- Meta to receive $3.3 billion in tax breaks for Louisiana data center
- The company will not pay sales tax on GPU purchases for the site.
- The number of natural gas turbine plants needed to power the campus triples
Across the United States, AI data centers are being planned and built on a scale never seen before, and many states are attracting new investment by offering generous tax breaks.
Meta’s Hyperion campus, which will cost about $10 billion, will give the company $3.3 billion in tax breaks, according to a Sherwood News analysis.
The campus will cover 2,250 acres of Richland Parish, Louisiana or, as Mark Zuckerberg boasted, a site that will be “so large that it would cover a significant portion of Manhattan.”
Data centers are the new gentrification
Before the data center was announced, Richland Parish was experiencing a gradual decline in its agricultural industry, with farms dropping 11% between 2017 and 2022. For a county experiencing an economic downturn, the opportunity for such an investment is too good to pass up.
The Hyperion site was announced in January 2025, and by September of the same year, home prices in Richland Parish had increased more than 170%. While residents in the vicinity of the site can now own properties worth significantly more than their purchase price, updated tax assessments could force them to sell.
The average weekly wage for a Richland Parish resident in the third quarter of 2025 was just $870, or just over $41,000 per year, well below the 2025 U.S. average of $63,795 and one of the lowest average wages in the U.S. The rapid rise in housing costs is likely driving local residents out of the area, with the data center acting as a substitute for new era for gentrification.
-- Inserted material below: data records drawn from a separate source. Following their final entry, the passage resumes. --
import Summits.Ventures.PercRepro.S1CFGTrianglesTwo

/-!
# PercRepro — TOOLS FOR THE TRIANGLE CAP AT EVERY `n ≥ ν + 3` (p1, gen 40)

The series-pair half of S1CFGTrianglesAll (the `400`-line rule): for a simple coloop-free matroid
`M` (`|E| = n = rk E + ν`, no dependent pair) with a SERIES PAIR `e ≠ f`, i.e. `f ∉ cl (E ∖ {e, f})`:
* `notMem_closure_sdiff_pair_symm` — a series pair is symmetric (`rk (E ∖ e) = rk (E ∖ f) = rk E`);
* `ncard_three_eRk_le_two_mem_le_one` — AT MOST ONE rank-`≤ 2` triple contains `e` (every such triple
  contains `f`; two of them, `{e, f, x}` and `{e, f, y}`, give the rank-`≤ 2` triple `{e, x, y}` avoiding `f`);
* `ncard_three_eRk_le_two_le_sdiff_add` — the count of rank-`2` triples split at a point;
* `ncard_three_eRk_le_two_sdiff_le_choose` — the crude landed cap on `E ∖ {e}`: `c₃(E ∖ e) ≤ C(ν + 1, 3)`
  (nullity `ν − 1`; no coloop-freeness of the restriction needed).
Together: with a series pair, `c₃ ≤ C(ν + 1, 3) + 1` for EVERY `n` (assembled in S1CFGTrianglesAll).
Nothing about any cell is claimed. Axioms: standard.
-/

open scoped Matroid

namespace PercRepro

namespace S1CFG

open Set S1CF

variable {α : Type}

/-- `insert f (E ∖ {e, f}) = E ∖ {e}` for `f ∈ E`, `e ≠ f`. -/
theorem insert_sdiff_pair_eq_sdiff_singleton {E : Set α} {e f : α} (hf : f ∈ E) (hef : e ≠ f) :
    insert f (E \ {e, f}) = E \ {e} := by
  ext x
  simp only [mem_insert_iff, mem_sdiff, mem_singleton_iff, not_or]
  constructor
  · rintro (rfl | ⟨hx, hxe, _⟩)
    · exact ⟨hf, fun h => hef h.symm⟩
    · exact ⟨hx, hxe⟩
  · rintro ⟨hx, hxe⟩
    by_cases hxf : x = f
    · exact Or.inl hxf
    · exact Or.inr ⟨hx, hxe, hxf⟩

/-- `(E ∖ {e}) ∖ {f} = E ∖ {e, f}`. -/
theorem sdiff_singleton_sdiff_singleton_eq {E : Set α} (e f : α) : (E \ {e}) \ {f} = E \ {e, f} := by
  ext x
  simp only [mem_sdiff, mem_singleton_iff, mem_insert_iff, not_or]
  tauto

/-- A series pair is symmetric: in a coloop-free matroid, if `f ∉ cl (E ∖ {e, f})` (`e ≠ f` in `E`) then
`e ∉ cl (E ∖ {e, f})` (`rk (E ∖ e) = rk (E ∖ f) = rk E`). -/
theorem notMem_closure_sdiff_pair_symm (M : Matroid α) [M.Finite] (hK : ∀ e, ¬ M.IsColoop e)
    {e f : α} (he : e ∈ M.E) (hf : f ∈ M.E) (hef : e ≠ f) (h : f ∉ M.closure (M.E \ {e, f})) :
    e ∉ M.closure (M.E \ {e, f}) := by
  intro he'
  have h1 : M.eRk (insert f (M.E \ {e, f})) = M.eRk (M.E \ {e, f}) + 1 :=
    Matroid.eRk_insert_eq_add_one ⟨hf, h⟩
  have h2 : M.eRk (insert e (M.E \ {e, f})) = M.eRk (M.E \ {e, f}) := by
    rw [← M.eRk_closure_eq (insert e _), Matroid.closure_insert_eq_of_mem_closure he', M.eRk_closure_eq]
  have hins_f : insert f (M.E \ {e, f}) = M.E \ {e} := insert_sdiff_pair_eq_sdiff_singleton hf hef
  have hins_e : insert e (M.E \ {e, f}) = M.E \ {f} := by
    rw [Set.pair_comm]
    exact insert_sdiff_pair_eq_sdiff_singleton he hef.symm
  rw [hins_f, eRk_sdiff_singleton_eq_of_not_isColoop M he (hK e)] at h1
  rw [hins_e, eRk_sdiff_singleton_eq_of_not_isColoop M hf (hK f)] at h2
  obtain ⟨r, hr⟩ : ∃ r : ℕ, M.eRk (M.E \ {e, f}) = r := ⟨_, (S1.coe_toNat_eRk M sdiff_subset).symm⟩
  rw [hr] at h1 h2
  rw [h2] at h1
  have : (r : ℕ∞) + 1 ≠ r := by
    intro hc
    have hc' : (r + 1 : ℕ) = r := by exact_mod_cast hc
    omega
  exact this h1.symm

/-- **AT MOST ONE TRIANGLE THROUGH A SERIES-PAIR POINT**: in a simple coloop-free matroid with `e ≠ f` in `E`
and `f ∉ cl (E ∖ {e, f})`, at most one rank-`≤ 2` triple contains `e` (every such triple contains `f`,
and two of them would give a rank-`≤ 2` triple through `e` avoiding `f`). -/
theorem ncard_three_eRk_le_two_mem_le_one (M : Matroid α) [M.Finite] (hK : ∀ e, ¬ M.IsColoop e)
    (h0 : {P : Set α | P ⊆ M.E ∧ P.ncard = 2 ∧ M.Dep P}.ncard = 0) {e f : α} (he : e ∈ M.E)
    (hf : f ∈ M.E) (hef : e ≠ f) (h : f ∉ M.closure (M.E \ {e, f})) :
    {X : Set α | X ⊆ M.E ∧ X.ncard = 3 ∧ M.eRk X ≤ 2 ∧ e ∈ X}.ncard ≤ 1 := by
  have hEfin := M.ground_finite
  have he' := notMem_closure_sdiff_pair_symm M hK he hf hef h
  -- every rank-`2` triple through `e` contains `f`
  have hmemf : ∀ X, X ⊆ M.E → X.ncard = 3 → M.eRk X ≤ 2 → e ∈ X → f ∈ X := by
    intro X hXE hX3 hXr heX
    by_contra hfX
    have hP : X \ {e} ⊆ M.E \ {e, f} := by
      intro x hx
      refine ⟨hXE hx.1, ?_⟩
      simp only [mem_insert_iff, mem_singleton_iff, not_or]
      exact ⟨hx.2, fun hxf => hfX (hxf ▸ hx.1)⟩
    have hP2 : (X \ {e}).ncard = 2 := by
      rw [Set.ncard_sdiff_singleton_of_mem heX, hX3]
    have hPE : X \ {e} ⊆ M.E := hP.trans sdiff_subset
    have hPind := indep_of_ncard_eq_two_of_no_dep_pair M h0 hPE hP2
    have hXe : insert e (X \ {e}) = X := by
      rw [insert_sdiff_singleton, insert_eq_of_mem heX]
    have hecl : e ∈ M.closure (X \ {e}) :=
      mem_closure_pair_of_eRk_insert_le_two M hPE hPind hP2 he (by rw [hXe]; exact hXr)
    exact he' (M.closure_subset_closure hP hecl)
  have hefind : M.Indep {e, f} :=
    indep_of_ncard_eq_two_of_no_dep_pair M h0 (pair_subset he hf) (ncard_pair hef)
  -- every rank-`2` triple through `e` and `f` lies in `cl {e, f}`
  have hsub : ∀ Z, Z ⊆ M.E → M.eRk Z ≤ 2 → e ∈ Z → f ∈ Z → Z ⊆ M.closure {e, f} := by
    intro Z hZE hZr heZ hfZ x hxZ
    apply mem_closure_pair_of_eRk_insert_le_two M (pair_subset he hf) hefind (ncard_pair hef) (hZE hxZ)
    exact (M.eRk_mono (insert_subset hxZ (pair_subset heZ hfZ))).trans hZr
  have hfam : {X : Set α | X ⊆ M.E ∧ X.ncard = 3 ∧ M.eRk X ≤ 2 ∧ e ∈ X}.Finite :=
    hEfin.finite_subsets.subset (fun X hX => hX.1)
  rw [Set.ncard_le_one_iff hfam]
  intro X Y hX hY
  obtain ⟨hXE, hX3, hXr, heX⟩ := hX
  obtain ⟨hYE, hY3, hYr, heY⟩ := hY
  have hfX := hmemf X hXE hX3 hXr heX
  have hfY := hmemf Y hYE hY3 hYr heY
  -- a third point of each
  have hthird : ∀ Z : Set α, Z.ncard = 3 → e ∈ Z → f ∈ Z → ∃ x, x ∈ Z ∧ x ≠ e ∧ x ≠ f := by
    intro Z hZ3 heZ hfZ
    by_contra hcon
    push Not at hcon
    have hZsub : Z ⊆ {e, f} := by
      intro x hx
      rcases eq_or_ne x e with hxe | hxe
      · exact hxe ▸ mem_insert e {f}
      · rw [hcon x hx hxe]
        exact mem_insert_of_mem e (mem_singleton f)
    have := Set.ncard_le_ncard hZsub (toFinite _)
    rw [ncard_pair hef] at this
    omega
  obtain ⟨x, hxX, hxe, hxf⟩ := hthird X hX3 heX hfX
  obtain ⟨y, hyY, hye, hyf⟩ := hthird Y hY3 heY hfY
  have hX' : X = {e, f, x} := by
    symm
    apply Set.eq_of_subset_of_ncard_le
    · exact insert_subset heX (insert_subset hfX (singleton_subset_iff.mpr hxX))
    · rw [hX3, Set.ncard_eq_three.mpr ⟨e, f, x, hef, hxe.symm, hxf.symm, rfl⟩]
    · exact hEfin.subset hXE
  have hY' : Y = {e, f, y} := by
    symm
    apply Set.eq_of_subset_of_ncard_le
    · exact insert_subset heY (insert_subset hfY (singleton_subset_iff.mpr hyY))
    · rw [hY3, Set.ncard_eq_three.mpr ⟨e, f, y, hef, hye.symm, hyf.symm, rfl⟩]
    · exact hEfin.subset hYE
  by_cases hxy : x = y
  · rw [hX', hY', hxy]
  · exfalso
    -- `{e, x, y}` is a rank-`≤ 2` triple through `e` avoiding `f`
    have hexy_sub : ({e, x, y} : Set α) ⊆ M.closure {e, f} := by
      intro z hz
      rcases hz with rfl | rfl | rfl
      · exact M.mem_closure_of_mem' (mem_insert z {f}) he
      · exact hsub X hXE hXr heX hfX hxX
      · exact hsub Y hYE hYr heY hfY hyY
    have hexy_r : M.eRk {e, x, y} ≤ 2 := by
      calc M.eRk {e, x, y} ≤ M.eRk (M.closure {e, f}) := M.eRk_mono hexy_sub
        _ = M.eRk {e, f} := M.eRk_closure_eq _
        _ = 2 := by rw [hefind.eRk_eq_encard, encard_pair hef]
    have hexy_3 : ({e, x, y} : Set α).ncard = 3 :=
      Set.ncard_eq_three.mpr ⟨e, x, y, hxe.symm, hye.symm, hxy, rfl⟩
    have hexy_E : ({e, x, y} : Set α) ⊆ M.E :=
      insert_subset he (insert_subset (hXE hxX) (singleton_subset_iff.mpr (hYE hyY)))
    have hfin := hmemf {e, x, y} hexy_E hexy_3 hexy_r (mem_insert e _)
    rcases hfin with hfe | hfx | hfy
    · exact hef hfe.symm
    · exact hxf hfx.symm
    · exact hyf (mem_singleton_iff.mp hfy).symm

/-- The count of rank-`2` triples, split at a point `e`: those avoiding `e` plus those through `e`. -/
theorem ncard_three_eRk_le_two_le_sdiff_add (M : Matroid α) [M.Finite] (e : α) :
    {X : Set α | X ⊆ M.E ∧ X.ncard = 3 ∧ M.eRk X ≤ 2}.ncard ≤
      {X : Set α | X ⊆ M.E \ {e} ∧ X.ncard = 3 ∧ M.eRk X ≤ 2}.ncard +
      {X : Set α | X ⊆ M.E ∧ X.ncard = 3 ∧ M.eRk X ≤ 2 ∧ e ∈ X}.ncard := by
  have hEfin := M.ground_finite
  have hsub : {X : Set α | X ⊆ M.E ∧ X.ncard = 3 ∧ M.eRk X ≤ 2} ⊆
      {X : Set α | X ⊆ M.E \ {e} ∧ X.ncard = 3 ∧ M.eRk X ≤ 2} ∪
      {X : Set α | X ⊆ M.E ∧ X.ncard = 3 ∧ M.eRk X ≤ 2 ∧ e ∈ X} := by
    intro X hX
    obtain ⟨hXE, hX3, hXr⟩ := hX
    by_cases heX : e ∈ X
    · exact Or.inr ⟨hXE, hX3, hXr, heX⟩
    · left
      refine ⟨fun x hx => ⟨hXE hx, fun hxe => heX ?_⟩, hX3, hXr⟩
      rw [mem_singleton_iff.mp hxe] at hx
      exact hx
  refine (Set.ncard_le_ncard hsub ?_).trans (Set.ncard_union_le _ _)
  exact (hEfin.finite_subsets.subset (fun X hX => hX.1.trans sdiff_subset)).union
    (hEfin.finite_subsets.subset (fun X hX => hX.1))

/-- The crude landed cap on `E ∖ {e}` (`e` not a coloop, nullity `ν − 1`): `c₃(E ∖ e) ≤ C(ν + 1, 3)`. -/
theorem ncard_three_eRk_le_two_sdiff_le_choose (M : Matroid α) [M.Finite] {ν : ℕ}
    (hd : M.E.encard = M.eRank + (ν : ℕ∞)) (hK : ∀ e, ¬ M.IsColoop e)
    (h0 : {P : Set α | P ⊆ M.E ∧ P.ncard = 2 ∧ M.Dep P}.ncard = 0) {e : α} (he : e ∈ M.E) (hν : 1 ≤ ν) :
    {X : Set α | X ⊆ M.E \ {e} ∧ X.ncard = 3 ∧ M.eRk X ≤ 2}.ncard ≤ (ν + 1).choose 3 := by
  have hcap := ncard_three_eRk_le_two_le_of_no_dep_pair_restrict M h0 (sdiff_subset : M.E \ {e} ⊆ M.E)
  have hrk : M.eRk (M.E \ {e}) = M.eRk M.E := eRk_sdiff_singleton_eq_of_not_isColoop M he (hK e)
  have hnE := ncard_ground_eq_eRk_toNat_add M hd
  have hcard : (M.E \ {e}).ncard = M.E.ncard - 1 := Set.ncard_sdiff_singleton_of_mem he
  rw [hrk] at hcap
  have hval : (M.E \ {e}).ncard - (M.eRk M.E).toNat + 2 = ν + 1 := by omega
  rw [hval] at hcap
  exact hcap

end S1CFG

end PercRepro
Once completed, the site is expected to contribute just 500 long-term operational jobs.
The Hyperion campus has also required the construction of new power generation sites. Entergy Louisiana, the energy provider contracted to supply electricity to Meta’s Hyperion site, was to build three new natural gas turbine plants. However, the Louisiana Public Utilities Commission (LPSC) has since approved a fast-track request to triple the number of plants.
The approved application has since faced numerous petitions from other energy providers, along with the Alliance for Affordable Energy and the Union of Concerned Scientists. The new gas turbine plants will add another 5,200 megawatts of fossil fuel-powered power generation to the existing 2,262 megawatts already under construction for the Hyperion campus.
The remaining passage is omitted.